The jury found the front seats in the family’s Lexus ES 300 were defective and unreasonably dangerous. The accident occurred when the driver of a Honda Pilot rear-ended the Lexus going 40 miles-per-hour while the Lexus was stopped in traffic on the highway.

The jury found Toyota and its non-manufacturing seller to be 95 percent liable, and the driver who crashed into their completely stopped car only 5 percent liable.

According to the plaintiffs, Toyota was liable for an alleged design defect and failure to warn that the seat back and restraint system could collapse backward in a rear-end collision.

“The jury found liability and award damages on a design defect theory despite the fact the product exceeded federal safety standards, there was no evidence of a safer alternative design, and the court had refused to allow Toyota to present its own expert rebuttal testimony,” the report states.

“Additionally, the jury found liability for failure to warn despite the fact the plaintiffs admitted they had never read the owner’s manual.”

Toyota is appealing the decision and ATRA will file an amicus curiae brief in support.

The second judgment mentioned, the largest in the nation for 2018, came out of Bexar County in October when a Texas trial judge entered a judgment ordering Amrock, a title insurance and real property valuation company, to pay just under $740 million to HouseCanary, a start-up technology company.

Amrock is owned by Rock Holdings, which also owns lending giant Quicken Loans.

A jury awarded HouseCanary $706 million in actual and punitive damages, after finding that Amrock maliciously misappropriated Amrock’s trade secrets. Before signing the judgment, the trial court added another $29 million in interest and $4.5 million in attorney’s fees, resulting in the nation’s largest judgment in 2018.

“Texas law does not allow the award of speculative damages,” the report states. “For that reason, it is very difficult for a company that has shown modest profits to recover a significant amount of money for lost future profits.

“But the restrictive nature of Texas’s law on lost-profits damages did not impede the trial court from signing a historic judgment in favor of a start-up company with virtually no history of success in the market.”

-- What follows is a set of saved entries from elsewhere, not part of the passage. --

import Mathlib
import HarnessLib
import Summits.Ventures.LatticeQCDFlow.Exactness.SUNJitteredHMCCertificates
import Summits.Ventures.LatticeQCDFlow.Exactness.NCMCGeneralSpaceDoeblinPowerCLT
import Summits.Ventures.LatticeQCDFlow.Scoring.DoeblinPowerBatchMeansCLT
import Summits.Ventures.LatticeQCDFlow.Scoring.DoeblinPowerBatchMeansTauInt

/-!
# The engine's DEFAULT `'hmc' + n_or × 'or'` composite on `SU(N)` as run (fixed short trajectory, `tau_jitter = 0`) — and the fixed-step HMC followed by ANY exact step: Doeblin certificate, every event a finite `τ_int`, certified burn-in, CLT and asymptotically exact batch-means error bars from EVERY start

HONEST FRAMING: exact (Metropolis-corrected) sampling algorithms for lattice gauge theory;
figures of merit are autocorrelation/cost numbers at stated couplings and volumes; no
continuum-physics claim.

Venture `LatticeQCDFlow` (cell pub-lqcd), topic `Exactness`, FANOUT row 9 (eng-latcore, GEN-23; the engine
`latflow.core.updates.composite_sweep(f, β, 'hmc', n_or)` with `hmc.HMC(f, β, 'leapfrog').trajectory(τ, nstep)` at its
DEFAULT `tau_jitter = 0`: one `nstep`-step leapfrog trajectory of length `τ = nstep·ε` with the engine's momenta,
kinetic term, Wilson force law and Metropolis test, then `n_or` Cabibbo–Marinari over-relaxation sweeps).  NEW WORK of
the cell over the tree, nothing cited as a fact, no number claimed: gen-22's `SUNJitteredHMCExactStep.lean`
(`engine_sunLeapfrogHMCN_box_minorised_of_trajLength` — the fixed-step update dominates product Haar on a box around
every configuration for `nstep·ε ≤ τ₀`), GEN-23's `SUNJitteredHMCCertificates.lean` (`exactStep_nHit_minorised_of_box_minorised`),
gen-18's `SUNMultiStepLeapfrogHMC*.lean` (`sunLeapfrogHMCN`, `sunLeapfrogHMCN_invariant_gibbs`), gen-21's
`SUNLeapfrogHMCORSweepErgodic.lean` (convergence of this composite, constant inside the proof), `CabibboMarinariORSweep.lean`
(`cmORSweep_invariant`), rows 13 / 8 (`…_of_nHit` consequences); row 21's `Scoring/SUNMultiStepLeapfrogHMCBatchMeans.lean`
is the HMC ALONE.  Printed counterparts NAMED ONLY: Duane–Kennedy–Pendleton–Roweth 1987; Creutz 1987 / Brown–Woch 1987;
Meyn–Tweedie 1993; Flegal–Jones 2010; Madras–Sokal 1988.

## Content (torus `(ℤ/L)^d`, `G = SU(N)`, `N, L ≥ 1`, any real `β`, `π = wilsonMeasure (β/N)`; every theorem:
## `∃ τ₀ > 0` on `N, d, L, β` only, then for EVERY `nstep ≥ 1`, `ε > 0` with `nstep·ε ≤ τ₀` and EVERY Markov `P` leaving
## `π` invariant — the OR sweeps `cmORSweep sched` (`L ≥ 2`), a heat-bath sweep, nothing (`P` = identity) …)

* **`wilson_sunLeapfrogHMCN_exactStep_certificate`** — `P ∘ₖ K` leaves `π` invariant and `ε' • π ≤ (P ∘ₖ K)^m(U, ·)`
  for EVERY `U`, `m > 0`, `0 < ε' ≤ 1`; **`wilson_sunLeapfrogHMCN_orSweep_certificate`** (`P = cmORSweep sched`).
* **`wilson_sunLeapfrogHMCN_exactStep_tauInt_setACF_le`** (ONE `B`: `τ_int(1_A) ≤ 1/2 + B/(1 − π(A))` for EVERY event),
  **`…_exactStep_timeAverage_bias_le`** (burn-in `B/n` from EVERY start), **`…_exactStep_timeAverage_clt`**,
  **`…_exactStep_batchMeans_tendstoInMeasure`**, **`…_exactStep_batchMeans_coverage`** (`σ²_f > 0`),
  **`…_exactStep_tauInt_tendstoInMeasure`** (`Var_π f ≠ 0`).

NOT CLAIMED: anything for `nstep·ε > τ₀` (long fixed trajectories can be non-ergodic — row 2's free-field resonance;
the engine's `tau_jitter` remedy is GEN-22/23's `SUNJitteredHMC*.lean`); any value of `τ₀, m, ε', B`; OMF words;
floating point.
-/

noncomputable section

This is the second year in a row Texas managed to avoid a “judicial Hellhole” ranking.

In fact, last year ATRA even cited Texas’ efforts to pass hail lawsuit reform as a “Point of Light.”

The praise came after Hidalgo County, arguably the birthplace of mass hailstorm litigation, made the list for a second straight year.

Some groups believe there's always room for improvement. 

“While lawsuit reforms have greatly improved our state’s civil justice system and reduced abuse over the past couple of decades, there are still some Texas cases and jury awards that continue to raise eyebrows,” said Marcus Jahns, chairman of Texans Against Lawsuit Abuse.

“Many Texans  are rightly concerned that massive jury awards are disproportional to  the damage done, and, in some cases, the personal injury lawyer is  simply going after a third party with the deepest pockets  rather than the party most directly responsible for the injury.”